### WHAT YOU ARE ASKED TO DO
Output range, inclusive: from the line containing "rw [hsum, ← Finset.prod_pow_eq_pow_sum]" to the line containing "rw [if_pos h]". Restate those lines from the data below word for word and only those.

### Collected data entries
○ ○ ○ ○

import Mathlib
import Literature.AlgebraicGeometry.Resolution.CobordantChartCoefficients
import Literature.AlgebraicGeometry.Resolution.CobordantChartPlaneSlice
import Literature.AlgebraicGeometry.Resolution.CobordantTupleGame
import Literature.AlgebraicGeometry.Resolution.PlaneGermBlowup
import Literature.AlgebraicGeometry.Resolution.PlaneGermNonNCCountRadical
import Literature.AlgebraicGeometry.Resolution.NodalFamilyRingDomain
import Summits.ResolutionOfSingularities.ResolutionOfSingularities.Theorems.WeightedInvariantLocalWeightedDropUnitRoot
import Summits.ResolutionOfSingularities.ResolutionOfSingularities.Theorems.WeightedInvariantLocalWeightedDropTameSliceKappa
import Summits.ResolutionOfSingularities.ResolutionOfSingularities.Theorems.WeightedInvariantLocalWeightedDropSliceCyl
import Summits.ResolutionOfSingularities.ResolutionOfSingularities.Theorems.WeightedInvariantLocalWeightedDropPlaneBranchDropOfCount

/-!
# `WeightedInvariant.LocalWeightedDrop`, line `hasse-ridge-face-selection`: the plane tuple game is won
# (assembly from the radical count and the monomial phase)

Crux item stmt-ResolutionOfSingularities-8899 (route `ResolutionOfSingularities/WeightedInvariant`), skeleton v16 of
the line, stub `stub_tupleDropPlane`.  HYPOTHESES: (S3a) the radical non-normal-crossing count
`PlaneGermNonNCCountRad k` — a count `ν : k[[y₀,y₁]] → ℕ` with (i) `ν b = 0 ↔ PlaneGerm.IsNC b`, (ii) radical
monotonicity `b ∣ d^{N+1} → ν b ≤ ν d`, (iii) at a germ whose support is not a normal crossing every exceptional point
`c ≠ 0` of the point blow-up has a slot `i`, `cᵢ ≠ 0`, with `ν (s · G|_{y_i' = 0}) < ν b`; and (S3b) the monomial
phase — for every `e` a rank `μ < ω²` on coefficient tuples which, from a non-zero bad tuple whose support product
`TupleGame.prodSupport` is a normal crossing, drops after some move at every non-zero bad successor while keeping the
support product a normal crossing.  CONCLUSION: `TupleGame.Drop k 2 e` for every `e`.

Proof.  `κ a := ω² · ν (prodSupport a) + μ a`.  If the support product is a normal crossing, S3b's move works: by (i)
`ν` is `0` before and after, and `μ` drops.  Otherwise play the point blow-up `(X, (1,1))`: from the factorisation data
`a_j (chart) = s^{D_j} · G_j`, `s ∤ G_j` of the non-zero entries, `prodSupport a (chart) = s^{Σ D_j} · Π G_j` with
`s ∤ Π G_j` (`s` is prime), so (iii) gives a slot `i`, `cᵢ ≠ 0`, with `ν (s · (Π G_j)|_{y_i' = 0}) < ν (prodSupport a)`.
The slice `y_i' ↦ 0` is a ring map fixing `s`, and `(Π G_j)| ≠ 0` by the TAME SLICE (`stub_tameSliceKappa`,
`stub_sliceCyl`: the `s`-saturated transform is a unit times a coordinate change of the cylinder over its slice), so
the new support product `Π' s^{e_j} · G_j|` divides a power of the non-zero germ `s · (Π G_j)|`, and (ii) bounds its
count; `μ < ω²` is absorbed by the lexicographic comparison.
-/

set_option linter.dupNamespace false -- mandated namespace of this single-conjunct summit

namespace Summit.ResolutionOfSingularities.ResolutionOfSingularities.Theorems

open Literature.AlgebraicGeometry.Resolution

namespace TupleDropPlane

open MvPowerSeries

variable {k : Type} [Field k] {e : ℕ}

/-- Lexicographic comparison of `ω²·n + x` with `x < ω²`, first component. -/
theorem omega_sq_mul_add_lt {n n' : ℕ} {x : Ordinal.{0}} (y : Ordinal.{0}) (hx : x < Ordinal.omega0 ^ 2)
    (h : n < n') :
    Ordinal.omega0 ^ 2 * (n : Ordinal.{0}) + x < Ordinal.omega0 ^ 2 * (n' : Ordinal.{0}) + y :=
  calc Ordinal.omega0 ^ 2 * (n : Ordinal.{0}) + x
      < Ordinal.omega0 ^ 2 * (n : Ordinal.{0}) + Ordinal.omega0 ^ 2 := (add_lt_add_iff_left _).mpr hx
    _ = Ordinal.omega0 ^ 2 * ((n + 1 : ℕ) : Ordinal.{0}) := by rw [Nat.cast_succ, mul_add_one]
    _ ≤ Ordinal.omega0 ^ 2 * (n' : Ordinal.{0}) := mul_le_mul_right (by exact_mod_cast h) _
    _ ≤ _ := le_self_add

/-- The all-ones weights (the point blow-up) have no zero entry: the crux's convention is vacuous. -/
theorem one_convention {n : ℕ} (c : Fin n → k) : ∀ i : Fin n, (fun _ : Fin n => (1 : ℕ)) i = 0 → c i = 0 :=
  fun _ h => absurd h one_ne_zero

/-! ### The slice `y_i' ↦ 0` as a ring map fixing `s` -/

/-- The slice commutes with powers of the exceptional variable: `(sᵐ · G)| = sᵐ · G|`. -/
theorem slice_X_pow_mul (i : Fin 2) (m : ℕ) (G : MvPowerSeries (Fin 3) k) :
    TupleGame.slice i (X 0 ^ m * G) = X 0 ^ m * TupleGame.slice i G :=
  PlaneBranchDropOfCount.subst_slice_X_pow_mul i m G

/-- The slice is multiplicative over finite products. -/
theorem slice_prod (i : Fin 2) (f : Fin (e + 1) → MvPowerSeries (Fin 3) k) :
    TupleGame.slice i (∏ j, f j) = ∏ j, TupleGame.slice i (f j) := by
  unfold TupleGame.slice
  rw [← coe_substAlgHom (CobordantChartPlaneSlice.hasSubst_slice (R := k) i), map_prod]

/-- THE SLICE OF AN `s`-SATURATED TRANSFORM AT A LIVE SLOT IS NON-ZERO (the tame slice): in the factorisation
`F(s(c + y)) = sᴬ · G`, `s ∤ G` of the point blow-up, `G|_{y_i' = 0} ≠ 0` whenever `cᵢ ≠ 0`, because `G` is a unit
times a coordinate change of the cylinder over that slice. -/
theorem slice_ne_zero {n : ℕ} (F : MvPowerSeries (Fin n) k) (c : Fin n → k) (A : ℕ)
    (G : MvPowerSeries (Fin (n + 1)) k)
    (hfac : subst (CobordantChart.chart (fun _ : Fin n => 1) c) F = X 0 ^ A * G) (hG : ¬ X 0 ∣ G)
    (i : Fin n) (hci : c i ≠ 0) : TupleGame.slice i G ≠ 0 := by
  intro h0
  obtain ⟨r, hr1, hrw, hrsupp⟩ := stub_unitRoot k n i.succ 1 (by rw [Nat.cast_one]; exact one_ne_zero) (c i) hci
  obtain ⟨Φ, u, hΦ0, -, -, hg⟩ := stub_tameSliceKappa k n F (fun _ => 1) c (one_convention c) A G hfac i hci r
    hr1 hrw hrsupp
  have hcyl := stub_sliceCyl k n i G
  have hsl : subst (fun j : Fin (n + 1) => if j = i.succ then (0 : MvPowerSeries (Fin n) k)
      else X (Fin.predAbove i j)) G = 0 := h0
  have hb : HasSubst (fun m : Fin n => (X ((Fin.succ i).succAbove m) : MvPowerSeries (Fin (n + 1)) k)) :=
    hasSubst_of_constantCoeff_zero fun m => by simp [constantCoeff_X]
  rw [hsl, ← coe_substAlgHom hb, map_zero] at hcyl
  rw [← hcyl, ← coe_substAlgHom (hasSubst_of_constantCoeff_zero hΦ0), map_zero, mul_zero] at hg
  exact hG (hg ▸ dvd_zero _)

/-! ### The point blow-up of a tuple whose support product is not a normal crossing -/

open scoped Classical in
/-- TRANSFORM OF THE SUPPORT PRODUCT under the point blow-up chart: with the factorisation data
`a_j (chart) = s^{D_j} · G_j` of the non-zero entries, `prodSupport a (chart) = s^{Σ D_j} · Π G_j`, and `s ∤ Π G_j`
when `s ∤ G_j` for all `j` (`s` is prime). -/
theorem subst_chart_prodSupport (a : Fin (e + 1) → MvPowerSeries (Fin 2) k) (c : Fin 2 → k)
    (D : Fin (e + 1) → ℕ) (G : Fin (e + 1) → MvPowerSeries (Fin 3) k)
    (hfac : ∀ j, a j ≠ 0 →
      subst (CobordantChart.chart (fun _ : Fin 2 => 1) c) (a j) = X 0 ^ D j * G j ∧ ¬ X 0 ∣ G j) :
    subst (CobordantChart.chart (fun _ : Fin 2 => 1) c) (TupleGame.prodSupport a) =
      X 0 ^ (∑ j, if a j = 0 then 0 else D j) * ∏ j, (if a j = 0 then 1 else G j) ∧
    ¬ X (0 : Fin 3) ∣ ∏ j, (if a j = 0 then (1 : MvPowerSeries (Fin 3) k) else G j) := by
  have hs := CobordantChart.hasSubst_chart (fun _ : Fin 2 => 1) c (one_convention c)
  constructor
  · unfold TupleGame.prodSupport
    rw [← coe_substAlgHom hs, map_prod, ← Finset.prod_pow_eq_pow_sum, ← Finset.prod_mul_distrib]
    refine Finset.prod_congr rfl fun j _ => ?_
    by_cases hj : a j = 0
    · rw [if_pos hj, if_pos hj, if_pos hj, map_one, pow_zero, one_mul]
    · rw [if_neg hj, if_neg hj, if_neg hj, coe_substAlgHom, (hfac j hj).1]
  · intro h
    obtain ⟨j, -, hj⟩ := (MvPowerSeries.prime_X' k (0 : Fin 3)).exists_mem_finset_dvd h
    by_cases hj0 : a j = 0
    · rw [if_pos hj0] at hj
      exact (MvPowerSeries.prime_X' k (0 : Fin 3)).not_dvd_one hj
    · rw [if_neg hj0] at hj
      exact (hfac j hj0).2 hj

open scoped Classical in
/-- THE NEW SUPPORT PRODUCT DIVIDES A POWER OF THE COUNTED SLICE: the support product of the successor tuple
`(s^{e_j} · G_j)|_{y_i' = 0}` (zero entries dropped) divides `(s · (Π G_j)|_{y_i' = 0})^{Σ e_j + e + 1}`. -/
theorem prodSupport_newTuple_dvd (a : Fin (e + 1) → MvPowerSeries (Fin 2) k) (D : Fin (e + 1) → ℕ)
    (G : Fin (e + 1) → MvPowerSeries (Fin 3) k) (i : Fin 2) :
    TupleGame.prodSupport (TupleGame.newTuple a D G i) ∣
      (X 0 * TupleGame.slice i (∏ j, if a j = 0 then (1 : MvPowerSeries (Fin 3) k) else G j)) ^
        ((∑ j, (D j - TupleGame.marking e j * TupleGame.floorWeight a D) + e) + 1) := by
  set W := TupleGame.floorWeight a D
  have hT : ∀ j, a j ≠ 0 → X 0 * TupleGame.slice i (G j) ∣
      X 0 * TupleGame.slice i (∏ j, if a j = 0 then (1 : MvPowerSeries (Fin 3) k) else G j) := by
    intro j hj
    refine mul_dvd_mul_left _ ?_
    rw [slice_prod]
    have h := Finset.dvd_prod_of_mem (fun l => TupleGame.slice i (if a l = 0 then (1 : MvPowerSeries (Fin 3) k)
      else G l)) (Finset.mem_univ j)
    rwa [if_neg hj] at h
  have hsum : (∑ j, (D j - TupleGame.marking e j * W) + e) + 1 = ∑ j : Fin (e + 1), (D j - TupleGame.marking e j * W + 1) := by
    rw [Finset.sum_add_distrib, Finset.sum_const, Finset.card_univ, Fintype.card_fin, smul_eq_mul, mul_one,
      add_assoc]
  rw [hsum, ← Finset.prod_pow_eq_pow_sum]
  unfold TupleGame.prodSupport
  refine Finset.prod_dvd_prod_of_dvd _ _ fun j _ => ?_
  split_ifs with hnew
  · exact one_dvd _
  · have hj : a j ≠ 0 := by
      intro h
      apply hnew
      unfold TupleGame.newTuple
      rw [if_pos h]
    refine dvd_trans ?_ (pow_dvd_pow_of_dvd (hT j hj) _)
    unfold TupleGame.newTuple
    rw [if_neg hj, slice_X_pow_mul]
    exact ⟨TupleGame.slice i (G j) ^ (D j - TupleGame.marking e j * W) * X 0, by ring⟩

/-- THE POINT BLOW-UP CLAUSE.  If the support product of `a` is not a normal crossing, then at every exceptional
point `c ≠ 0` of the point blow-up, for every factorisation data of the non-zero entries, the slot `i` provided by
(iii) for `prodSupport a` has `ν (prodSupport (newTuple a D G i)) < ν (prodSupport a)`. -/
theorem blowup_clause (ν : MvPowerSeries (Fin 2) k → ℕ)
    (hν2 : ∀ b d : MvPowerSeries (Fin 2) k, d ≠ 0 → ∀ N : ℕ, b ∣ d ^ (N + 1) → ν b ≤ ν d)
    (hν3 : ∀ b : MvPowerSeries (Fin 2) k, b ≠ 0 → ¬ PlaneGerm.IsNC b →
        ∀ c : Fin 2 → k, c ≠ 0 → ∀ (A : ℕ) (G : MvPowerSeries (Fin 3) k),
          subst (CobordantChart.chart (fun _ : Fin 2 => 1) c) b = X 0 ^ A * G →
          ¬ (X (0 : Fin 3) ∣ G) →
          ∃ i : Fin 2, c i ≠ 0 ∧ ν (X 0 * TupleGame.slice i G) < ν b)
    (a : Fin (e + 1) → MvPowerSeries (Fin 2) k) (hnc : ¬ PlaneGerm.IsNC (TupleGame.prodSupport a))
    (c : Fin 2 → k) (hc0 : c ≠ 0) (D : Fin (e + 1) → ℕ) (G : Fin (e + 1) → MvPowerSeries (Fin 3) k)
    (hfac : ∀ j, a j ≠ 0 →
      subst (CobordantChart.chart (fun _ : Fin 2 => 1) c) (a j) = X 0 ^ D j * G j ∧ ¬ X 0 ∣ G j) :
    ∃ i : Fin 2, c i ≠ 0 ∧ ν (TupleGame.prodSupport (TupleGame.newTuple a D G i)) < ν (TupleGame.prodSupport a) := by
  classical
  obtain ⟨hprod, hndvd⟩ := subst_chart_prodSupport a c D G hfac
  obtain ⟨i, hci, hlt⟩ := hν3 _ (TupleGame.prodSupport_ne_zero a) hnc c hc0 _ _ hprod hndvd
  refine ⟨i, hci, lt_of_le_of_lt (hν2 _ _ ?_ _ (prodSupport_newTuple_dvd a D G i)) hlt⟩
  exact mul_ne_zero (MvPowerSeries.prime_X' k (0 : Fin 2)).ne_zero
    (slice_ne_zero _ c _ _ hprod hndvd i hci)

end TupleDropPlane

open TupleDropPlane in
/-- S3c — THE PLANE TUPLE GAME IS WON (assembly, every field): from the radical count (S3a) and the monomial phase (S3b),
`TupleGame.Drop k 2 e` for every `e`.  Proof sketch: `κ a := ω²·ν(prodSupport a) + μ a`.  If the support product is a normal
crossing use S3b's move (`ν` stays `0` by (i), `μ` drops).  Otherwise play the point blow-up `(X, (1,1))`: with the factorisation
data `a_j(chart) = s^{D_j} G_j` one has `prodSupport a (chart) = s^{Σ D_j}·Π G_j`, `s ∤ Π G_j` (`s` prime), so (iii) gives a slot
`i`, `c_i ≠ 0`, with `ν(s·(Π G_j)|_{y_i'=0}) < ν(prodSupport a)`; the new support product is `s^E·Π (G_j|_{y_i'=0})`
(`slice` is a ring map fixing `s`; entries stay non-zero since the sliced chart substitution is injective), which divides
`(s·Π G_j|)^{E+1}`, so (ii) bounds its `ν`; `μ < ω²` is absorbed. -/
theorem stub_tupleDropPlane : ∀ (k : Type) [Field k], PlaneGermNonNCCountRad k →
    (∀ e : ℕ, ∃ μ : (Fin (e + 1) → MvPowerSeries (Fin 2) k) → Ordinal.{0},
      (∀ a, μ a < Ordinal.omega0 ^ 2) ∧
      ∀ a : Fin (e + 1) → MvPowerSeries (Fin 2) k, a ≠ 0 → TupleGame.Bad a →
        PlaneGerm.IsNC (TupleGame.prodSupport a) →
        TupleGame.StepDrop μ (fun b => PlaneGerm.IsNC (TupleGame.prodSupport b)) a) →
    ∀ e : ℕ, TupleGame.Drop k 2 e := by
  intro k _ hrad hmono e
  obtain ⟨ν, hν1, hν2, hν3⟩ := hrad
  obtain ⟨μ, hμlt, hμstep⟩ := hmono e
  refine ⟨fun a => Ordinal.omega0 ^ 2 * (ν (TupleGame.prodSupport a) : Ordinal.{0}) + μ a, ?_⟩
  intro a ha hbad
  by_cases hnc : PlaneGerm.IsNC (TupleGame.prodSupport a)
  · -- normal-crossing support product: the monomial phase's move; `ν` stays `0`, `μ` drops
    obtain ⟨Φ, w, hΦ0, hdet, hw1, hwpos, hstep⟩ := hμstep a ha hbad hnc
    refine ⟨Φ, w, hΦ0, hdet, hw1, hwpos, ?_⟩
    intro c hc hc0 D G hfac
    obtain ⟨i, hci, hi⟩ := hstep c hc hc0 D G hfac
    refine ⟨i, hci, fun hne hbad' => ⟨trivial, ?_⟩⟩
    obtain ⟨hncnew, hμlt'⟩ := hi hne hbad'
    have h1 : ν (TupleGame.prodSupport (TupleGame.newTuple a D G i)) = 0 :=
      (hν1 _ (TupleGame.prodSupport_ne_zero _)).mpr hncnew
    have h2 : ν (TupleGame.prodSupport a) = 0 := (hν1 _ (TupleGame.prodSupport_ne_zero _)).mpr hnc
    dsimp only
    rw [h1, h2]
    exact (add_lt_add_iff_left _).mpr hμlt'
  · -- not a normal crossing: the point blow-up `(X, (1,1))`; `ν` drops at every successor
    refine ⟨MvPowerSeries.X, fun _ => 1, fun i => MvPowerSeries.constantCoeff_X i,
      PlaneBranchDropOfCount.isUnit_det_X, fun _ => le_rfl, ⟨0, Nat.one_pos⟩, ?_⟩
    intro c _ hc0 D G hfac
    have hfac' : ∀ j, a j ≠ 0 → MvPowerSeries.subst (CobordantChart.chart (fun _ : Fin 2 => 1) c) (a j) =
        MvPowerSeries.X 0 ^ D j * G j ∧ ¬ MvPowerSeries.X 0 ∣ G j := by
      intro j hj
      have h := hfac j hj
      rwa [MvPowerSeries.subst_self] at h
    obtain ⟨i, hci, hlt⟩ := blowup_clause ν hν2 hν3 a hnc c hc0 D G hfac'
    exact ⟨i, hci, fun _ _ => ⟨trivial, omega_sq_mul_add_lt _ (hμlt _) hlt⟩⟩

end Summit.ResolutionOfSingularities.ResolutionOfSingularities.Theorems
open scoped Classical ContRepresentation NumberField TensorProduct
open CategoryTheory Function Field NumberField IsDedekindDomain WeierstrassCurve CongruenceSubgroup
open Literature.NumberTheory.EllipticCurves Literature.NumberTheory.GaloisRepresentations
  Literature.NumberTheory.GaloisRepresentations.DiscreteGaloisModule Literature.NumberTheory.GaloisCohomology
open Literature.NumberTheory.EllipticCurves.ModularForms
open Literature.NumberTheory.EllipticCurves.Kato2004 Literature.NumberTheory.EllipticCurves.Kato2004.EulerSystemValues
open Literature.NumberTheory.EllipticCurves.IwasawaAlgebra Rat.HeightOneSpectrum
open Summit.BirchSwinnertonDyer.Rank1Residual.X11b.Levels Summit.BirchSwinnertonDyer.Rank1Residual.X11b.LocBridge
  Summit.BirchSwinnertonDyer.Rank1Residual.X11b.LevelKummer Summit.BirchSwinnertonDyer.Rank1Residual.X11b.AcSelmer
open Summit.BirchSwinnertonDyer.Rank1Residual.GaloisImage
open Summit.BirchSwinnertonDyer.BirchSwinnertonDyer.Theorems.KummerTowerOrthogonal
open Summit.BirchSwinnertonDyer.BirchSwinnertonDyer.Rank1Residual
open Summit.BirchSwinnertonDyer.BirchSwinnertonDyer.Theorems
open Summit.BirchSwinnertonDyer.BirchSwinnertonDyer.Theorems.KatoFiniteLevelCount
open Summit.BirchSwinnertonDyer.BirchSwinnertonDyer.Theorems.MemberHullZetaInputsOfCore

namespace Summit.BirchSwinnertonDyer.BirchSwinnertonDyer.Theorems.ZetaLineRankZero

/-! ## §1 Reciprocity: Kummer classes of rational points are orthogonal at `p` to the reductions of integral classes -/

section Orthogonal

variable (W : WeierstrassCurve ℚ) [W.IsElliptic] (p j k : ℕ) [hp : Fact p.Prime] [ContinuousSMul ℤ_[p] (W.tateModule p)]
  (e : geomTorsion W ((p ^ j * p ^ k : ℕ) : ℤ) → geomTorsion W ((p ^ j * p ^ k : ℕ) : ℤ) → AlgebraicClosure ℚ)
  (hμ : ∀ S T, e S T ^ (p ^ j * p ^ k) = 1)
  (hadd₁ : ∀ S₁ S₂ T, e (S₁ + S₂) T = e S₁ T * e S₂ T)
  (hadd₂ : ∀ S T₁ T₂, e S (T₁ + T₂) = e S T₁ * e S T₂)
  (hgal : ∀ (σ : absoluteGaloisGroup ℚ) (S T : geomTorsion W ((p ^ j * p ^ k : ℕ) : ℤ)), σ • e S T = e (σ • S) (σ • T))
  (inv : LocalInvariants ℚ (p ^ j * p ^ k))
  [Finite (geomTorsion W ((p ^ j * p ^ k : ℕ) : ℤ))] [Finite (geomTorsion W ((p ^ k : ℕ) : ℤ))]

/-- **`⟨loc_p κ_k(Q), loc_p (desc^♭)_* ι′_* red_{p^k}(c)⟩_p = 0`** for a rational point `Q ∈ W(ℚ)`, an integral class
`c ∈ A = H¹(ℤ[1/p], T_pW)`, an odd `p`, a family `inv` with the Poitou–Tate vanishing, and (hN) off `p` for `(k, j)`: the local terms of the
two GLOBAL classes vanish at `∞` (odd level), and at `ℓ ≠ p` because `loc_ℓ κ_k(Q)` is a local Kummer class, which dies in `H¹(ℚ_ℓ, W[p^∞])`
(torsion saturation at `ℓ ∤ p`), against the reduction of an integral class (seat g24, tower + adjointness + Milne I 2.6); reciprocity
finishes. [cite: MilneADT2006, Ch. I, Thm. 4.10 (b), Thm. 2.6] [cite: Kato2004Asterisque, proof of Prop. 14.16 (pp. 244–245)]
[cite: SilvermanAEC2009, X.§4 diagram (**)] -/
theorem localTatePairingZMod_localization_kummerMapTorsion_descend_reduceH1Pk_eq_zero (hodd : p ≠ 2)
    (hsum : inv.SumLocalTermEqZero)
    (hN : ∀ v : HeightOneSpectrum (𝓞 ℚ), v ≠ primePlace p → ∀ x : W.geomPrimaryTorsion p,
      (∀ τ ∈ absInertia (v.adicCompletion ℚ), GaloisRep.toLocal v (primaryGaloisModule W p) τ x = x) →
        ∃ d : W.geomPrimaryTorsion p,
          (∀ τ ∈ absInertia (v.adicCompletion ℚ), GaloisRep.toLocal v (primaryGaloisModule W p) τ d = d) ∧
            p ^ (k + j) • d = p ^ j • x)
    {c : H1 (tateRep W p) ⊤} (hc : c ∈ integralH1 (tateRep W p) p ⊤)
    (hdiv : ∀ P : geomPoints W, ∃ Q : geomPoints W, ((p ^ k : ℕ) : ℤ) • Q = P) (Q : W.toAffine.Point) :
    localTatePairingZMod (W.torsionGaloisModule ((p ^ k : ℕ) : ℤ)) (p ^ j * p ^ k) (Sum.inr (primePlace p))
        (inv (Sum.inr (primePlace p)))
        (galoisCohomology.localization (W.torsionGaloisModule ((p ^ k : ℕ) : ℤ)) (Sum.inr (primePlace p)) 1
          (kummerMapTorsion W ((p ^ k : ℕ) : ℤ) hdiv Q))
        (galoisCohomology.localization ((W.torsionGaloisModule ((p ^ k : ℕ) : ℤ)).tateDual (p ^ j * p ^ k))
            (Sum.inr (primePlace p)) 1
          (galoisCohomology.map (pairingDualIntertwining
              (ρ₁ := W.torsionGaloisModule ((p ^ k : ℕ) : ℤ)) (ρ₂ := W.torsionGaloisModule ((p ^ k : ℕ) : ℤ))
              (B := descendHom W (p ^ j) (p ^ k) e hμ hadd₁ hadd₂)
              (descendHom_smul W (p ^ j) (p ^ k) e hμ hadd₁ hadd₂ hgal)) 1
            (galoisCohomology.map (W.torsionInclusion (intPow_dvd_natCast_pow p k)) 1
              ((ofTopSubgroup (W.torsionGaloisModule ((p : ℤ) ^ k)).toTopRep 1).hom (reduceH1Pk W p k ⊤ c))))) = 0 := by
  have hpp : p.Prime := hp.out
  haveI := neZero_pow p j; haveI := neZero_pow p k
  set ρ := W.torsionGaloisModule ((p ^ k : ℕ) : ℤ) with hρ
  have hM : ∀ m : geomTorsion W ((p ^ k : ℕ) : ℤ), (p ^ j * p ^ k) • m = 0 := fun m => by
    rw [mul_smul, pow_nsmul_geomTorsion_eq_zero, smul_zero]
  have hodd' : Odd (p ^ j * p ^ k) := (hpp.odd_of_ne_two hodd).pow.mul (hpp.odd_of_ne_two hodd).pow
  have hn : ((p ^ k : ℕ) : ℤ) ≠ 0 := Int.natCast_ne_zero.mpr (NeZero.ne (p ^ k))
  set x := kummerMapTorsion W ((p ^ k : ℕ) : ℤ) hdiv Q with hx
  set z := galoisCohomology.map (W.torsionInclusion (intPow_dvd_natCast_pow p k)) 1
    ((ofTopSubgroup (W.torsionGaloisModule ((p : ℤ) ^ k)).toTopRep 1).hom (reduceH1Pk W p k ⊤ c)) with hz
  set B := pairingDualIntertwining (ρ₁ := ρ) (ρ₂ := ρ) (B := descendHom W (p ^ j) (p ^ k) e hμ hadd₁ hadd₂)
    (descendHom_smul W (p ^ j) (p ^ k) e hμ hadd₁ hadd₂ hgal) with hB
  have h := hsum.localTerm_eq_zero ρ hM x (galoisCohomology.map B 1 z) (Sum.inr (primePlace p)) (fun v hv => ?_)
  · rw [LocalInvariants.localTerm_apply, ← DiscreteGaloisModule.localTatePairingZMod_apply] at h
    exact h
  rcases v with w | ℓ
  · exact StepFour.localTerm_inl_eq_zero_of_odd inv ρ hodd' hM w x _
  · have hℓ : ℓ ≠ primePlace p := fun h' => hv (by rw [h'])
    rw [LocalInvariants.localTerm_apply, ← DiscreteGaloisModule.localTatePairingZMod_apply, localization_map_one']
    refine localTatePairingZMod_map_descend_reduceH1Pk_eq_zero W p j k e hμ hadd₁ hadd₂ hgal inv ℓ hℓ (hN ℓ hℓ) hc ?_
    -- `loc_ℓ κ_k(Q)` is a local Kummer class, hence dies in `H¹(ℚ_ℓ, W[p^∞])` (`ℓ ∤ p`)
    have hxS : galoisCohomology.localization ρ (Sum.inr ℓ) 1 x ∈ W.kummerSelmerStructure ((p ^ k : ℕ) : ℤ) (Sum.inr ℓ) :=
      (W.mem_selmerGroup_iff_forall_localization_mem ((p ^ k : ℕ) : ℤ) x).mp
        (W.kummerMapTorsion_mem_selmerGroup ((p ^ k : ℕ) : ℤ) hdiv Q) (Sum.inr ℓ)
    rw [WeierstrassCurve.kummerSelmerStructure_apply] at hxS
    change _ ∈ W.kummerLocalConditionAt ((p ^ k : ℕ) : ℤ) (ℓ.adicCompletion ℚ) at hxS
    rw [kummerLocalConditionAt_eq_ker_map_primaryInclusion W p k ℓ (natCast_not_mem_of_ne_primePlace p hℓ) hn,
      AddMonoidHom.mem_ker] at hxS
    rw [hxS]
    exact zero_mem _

○ ○ ○ ○

### SOLUTION TO THIS TASK
  rw [hsum, ← Finset.prod_pow_eq_pow_sum]
  unfold TupleGame.prodSupport
  refine Finset.prod_dvd_prod_of_dvd _ _ fun j _ => ?_
  split_ifs with hnew
  · exact one_dvd _
  · have hj : a j ≠ 0 := by
      intro h
      apply hnew
      unfold TupleGame.newTuple
      rw [if_pos h]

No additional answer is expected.